**Problem to work on**
Nothing but the lines from the start of the records through the line that contains "answering the second" is to be copied, and each is to be copied exactly.

[[ Data section open ]]

import Summits.BirchSwinnertonDyer.BirchSwinnertonDyer.Theorems.InertBadSignedBranchesKFormConsumers
import HarnessLib

/-!
# Route `InertBadSignedBranches` (rung K8): the CLASS / BRIDGE shape in Kobayashi's (K)-form —
# the crux `CccOneLawOnTypeIstarZero` + `PublishedFactsInert` + (K)-form (C1_η)-CM + the two named
# facts ⟹ `BSDp` and `LowerHalfOnType p I₀*` on the signed type, with NO (F)-form binder

Cell `b2b-bsdres`, unit `b2b-bsdres-x1b` (gen 47); sequel of `…KFormConsumers.lean` (same session),
answering the second half of planner D85 («+ the matching bridge variant»). HONEST FRAMING (verbatim in
every file of the cell): tool theorems only, CONDITIONAL on every displayed hypothesis; the K8 crux, (C1_η)
in any form, and the leaf `X12.CMInertBad` are NOT claimed; nothing booked; no label moves.
* `bsdpOnType_of_cccOneLawOnTypeIstarZero_of_etaEvenMC` — `h₁ : CccOneLawOnTypeIstarZero`,
  `h₆ : PublishedFactsInert`, `hKO` (Kitajima–Otsuki Main Thm 1.3), `h74` (Kobayashi Thm 7.4 at η), and
  `hC1K` (the (K)-form even main conjecture at `η` for CM curves = the candidate restated conjunct 1 of
  `PrintReadingsInert`) ⟹ `∀ p ≥ 5, ∀ W` of signed type `(p, I₀*)` with `r_an = 1`, `BSDp W p` — exactly
  the input the bridge `CMRungInputs.cmInertBad_of_inputs` extracts from `(h₁, h₅, h₆)` on this type, with
  `h₅` replaced by `(hKO, h74, hC1K)`;
* `lowerHalfOnType_IstarZero_of_cccOneLawOnTypeIstarZero_of_etaEvenMC` — the O10-PS class target
  `X12.O10.LowerHalfOnType p I₀*` from the same.
References: S. Kobayashi, Invent. Math. 152 (2003) §4 (p. 8), Thm. 7.4 (p. 13); T. Kitajima, R. Otsuki,
Tokyo J. Math. 41 (2018) Main Thm. 1.3; HOME `b2b-bsdres-x1b/X12-ROUTE.md` §51.
-/

set_option autoImplicit false
set_option linter.dupNamespace false

noncomputable section

open scoped Classical

open CongruenceSubgroup Field Function NumberField IsDedekindDomain WeierstrassCurve
open Literature.NumberTheory.EllipticCurves
open Literature.NumberTheory.EllipticCurves.ModularForms
open Literature.NumberTheory.EllipticCurves.Rank1Residual
open Literature.NumberTheory.EllipticCurves.Rank1Residual.Typed
open Literature.NumberTheory.GaloisRepresentations
open Literature.NumberTheory.GaloisCohomology
open ZpExtension
open Summit.BirchSwinnertonDyer.Rank1Residual Summit.BirchSwinnertonDyer.Rank1Residual.Additive
open Summit.BirchSwinnertonDyer.Rank1Residual.X12.O10

/-! ## §5 CLASS / BRIDGE SHAPE: the K8 crux + the (K)-form readings ⟹ `BSDp` on the type -/

namespace Summit.BirchSwinnertonDyer.BirchSwinnertonDyer.Theorems.KFormReadings

open Summit.BirchSwinnertonDyer.BirchSwinnertonDyer.Theses.InertBadSignedBranches

/-- **BRIDGE INGREDIENT IN (K)-FORM.** The K8 crux `CccOneLawOnTypeIstarZero` (C-cc-1 on the type, `h₁`),
the route's `PublishedFactsInert` (`h₆`: hmod, hGZ, hGZK, hPT, hnf, hM), the NAMED FACTS `hKO h74`, and the
(K)-form even main conjecture at `η` for CM curves (`hC1K` — the candidate restated conjunct 1 of
`PrintReadingsInert`, planner D85) give `BSD(W, p)` for EVERY globally minimal `W` of signed type
`(p, I₀*)` with `r_an = 1`, `p ≥ 5` — i.e. exactly what the bridge `CMRungInputs.cmInertBad_of_inputs`
extracts from `(h₁, h₅, h₆)` on this type, with `h₅` replaced by `(hKO, h74, hC1K)`. CONDITIONAL; nothing
booked; the leaf `X12.CMInertBad` is NOT concluded here (the residual conjuncts `InertBadOffType`,
`InertBadAtThree` are untouched). [cite: Kobayashi2003, §4 (p. 8), Thm. 7.4 (p. 13)]
[cite: KitajimaOtsuki2018, Main Thm. 1.3] [cite: Miller2011LMS, §1 and Def. 1.1] -/
theorem bsdpOnType_of_cccOneLawOnTypeIstarZero_of_etaEvenMC
    (h₁ : CccOneLawOnTypeIstarZero) (h₆ : PublishedFactsInert)
    (hKO : Literature.NumberTheory.EllipticCurves.KitajimaOtsuki2018.mainThm13_etaSignedSelmerDual_noFiniteSubmodule)
    (h74 : Literature.NumberTheory.EllipticCurves.Kobayashi2003.thm74_etaEvenMC_iff_etaOddMC)
    (hC1K : ∀ (p : ℕ) [Fact p.Prime], 5 ≤ p →
      ∀ (K₀ : Type) [Field K₀] [NumberField K₀] [IsCyclotomicExtension {p} ℚ K₀]
        [(galRange (K := ℚ) K₀).Normal] (η : absoluteGaloisGroup ℚ →* ℤˣ),
        (∀ σ ∈ galRange (K := ℚ) K₀, η σ = 1) → η ≠ 1 →
      ∀ (V : WeierstrassCurve ℚ) [V.IsElliptic] [V.IsGloballyMinimal] {N : ℕ} [NeZero N]
        {f : CuspForm (Gamma0 N) 2}, V.HasCM →
        p ≠ 2 → V.HasGoodReductionAtPrime p → V.frobeniusTrace p = 0 → IsNewformOf V f →
      ∀ (ϖ : ℚ), (if Even (p / 2) then (ϖ : ℝ) * V.realPeriodRat = plusPeriod f
          else (ϖ : ℝ) * V.imaginaryPeriodRat = minusPeriod f) →
      ∀ (κ : ZpExtension ℚ p) (γ : absoluteGaloisGroup ℚ),
        κ.IsCyclotomic → κ.IsTopGenerator γ → γ ∈ galRange (K := ℚ) K₀ → IsCyclotomicVariable p γ →
      ∀ (Lp : IwasawaAlgebra p), IsQuadraticBranchPlusLFunction f p ϖ Lp →
      ∀ D : EtaSignedSelmerDualData V κ K₀ ℚ_[p] η γ 1, D.charIdeal = Ideal.span {Lp})
    (p : ℕ) [Fact p.Prime] (hp5 : 5 ≤ p)
    (W : WeierstrassCurve ℚ) [W.IsElliptic] [W.IsGloballyMinimal]
    (hT : HasSignedLocalType W p (.Istar 0)) (hr : W.analyticRank = 1) : BSDp W p := by
  obtain ⟨hmod, hGZ, hGZK, hPT, hnf, hM⟩ := h₆
  exact bsdp_of_hasSignedLocalType_IstarZero_of_valuation_of_etaEvenMC W p hmod hGZ hGZK hPT hnf hM hKO h74
    hC1K (h₁ p hp5 W hT hr) hT hr hp5

/-- **The O10-PS class target in (K)-form**: `X12.O10.LowerHalfOnType p I₀*` for `p ≥ 5` from the K8 crux
`h₁`, `PublishedFactsInert`, `hKO h74` and `hC1K`. CONDITIONAL; nothing booked.
[cite: Kobayashi2003, §4 (p. 8), Thm. 7.4 (p. 13)] [cite: Miller2011LMS, §1 and Def. 1.1] -/
theorem lowerHalfOnType_IstarZero_of_cccOneLawOnTypeIstarZero_of_etaEvenMC
    (h₁ : CccOneLawOnTypeIstarZero) (h₆ : PublishedFactsInert)
    (hKO : Literature.NumberTheory.EllipticCurves.KitajimaOtsuki2018.mainThm13_etaSignedSelmerDual_noFiniteSubmodule)
    (h74 : Literature.NumberTheory.EllipticCurves.Kobayashi2003.thm74_etaEvenMC_iff_etaOddMC)
    (hC1K : ∀ (p : ℕ) [Fact p.Prime], 5 ≤ p →
      ∀ (K₀ : Type) [Field K₀] [NumberField K₀] [IsCyclotomicExtension {p} ℚ K₀]
        [(galRange (K := ℚ) K₀).Normal] (η : absoluteGaloisGroup ℚ →* ℤˣ),
        (∀ σ ∈ galRange (K := ℚ) K₀, η σ = 1) → η ≠ 1 →
      ∀ (V : WeierstrassCurve ℚ) [V.IsElliptic] [V.IsGloballyMinimal] {N : ℕ} [NeZero N]
        {f : CuspForm (Gamma0 N) 2}, V.HasCM →
        p ≠ 2 → V.HasGoodReductionAtPrime p → V.frobeniusTrace p = 0 → IsNewformOf V f →
      ∀ (ϖ : ℚ), (if Even (p / 2) then (ϖ : ℝ) * V.realPeriodRat = plusPeriod f
          else (ϖ : ℝ) * V.imaginaryPeriodRat = minusPeriod f) →
      ∀ (κ : ZpExtension ℚ p) (γ : absoluteGaloisGroup ℚ),
        κ.IsCyclotomic → κ.IsTopGenerator γ → γ ∈ galRange (K := ℚ) K₀ → IsCyclotomicVariable p γ →
      ∀ (Lp : IwasawaAlgebra p), IsQuadraticBranchPlusLFunction f p ϖ Lp →
      ∀ D : EtaSignedSelmerDualData V κ K₀ ℚ_[p] η γ 1, D.charIdeal = Ideal.span {Lp})
    (p : ℕ) [Fact p.Prime] (hp5 : 5 ≤ p) : LowerHalfOnType p (.Istar 0) := by
  intro W _ _ hT hr
  obtain ⟨hmod, hGZ, hGZK, hPT, hnf, hM⟩ := h₆
  exact (missingLowerBoundAt_of_hasSignedLocalType_IstarZero_of_valuation_of_etaEvenMC W p hmod hGZ hGZK hPT
    hnf hM hKO h74 hC1K (h₁ p hp5 W hT hr) hT hr hp5).1

end Summit.BirchSwinnertonDyer.BirchSwinnertonDyer.Theorems.KFormReadings

end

[[ Data section closed ]]

**Answer box**
import Summits.BirchSwinnertonDyer.BirchSwinnertonDyer.Theorems.InertBadSignedBranchesKFormConsumers
import HarnessLib

/-!
# Route `InertBadSignedBranches` (rung K8): the CLASS / BRIDGE shape in Kobayashi's (K)-form —
# the crux `CccOneLawOnTypeIstarZero` + `PublishedFactsInert` + (K)-form (C1_η)-CM + the two named
# facts ⟹ `BSDp` and `LowerHalfOnType p I₀*` on the signed type, with NO (F)-form binder

Cell `b2b-bsdres`, unit `b2b-bsdres-x1b` (gen 47); sequel of `…KFormConsumers.lean` (same session),
answering the second half of planner D85 («+ the matching bridge variant»). HONEST FRAMING (verbatim in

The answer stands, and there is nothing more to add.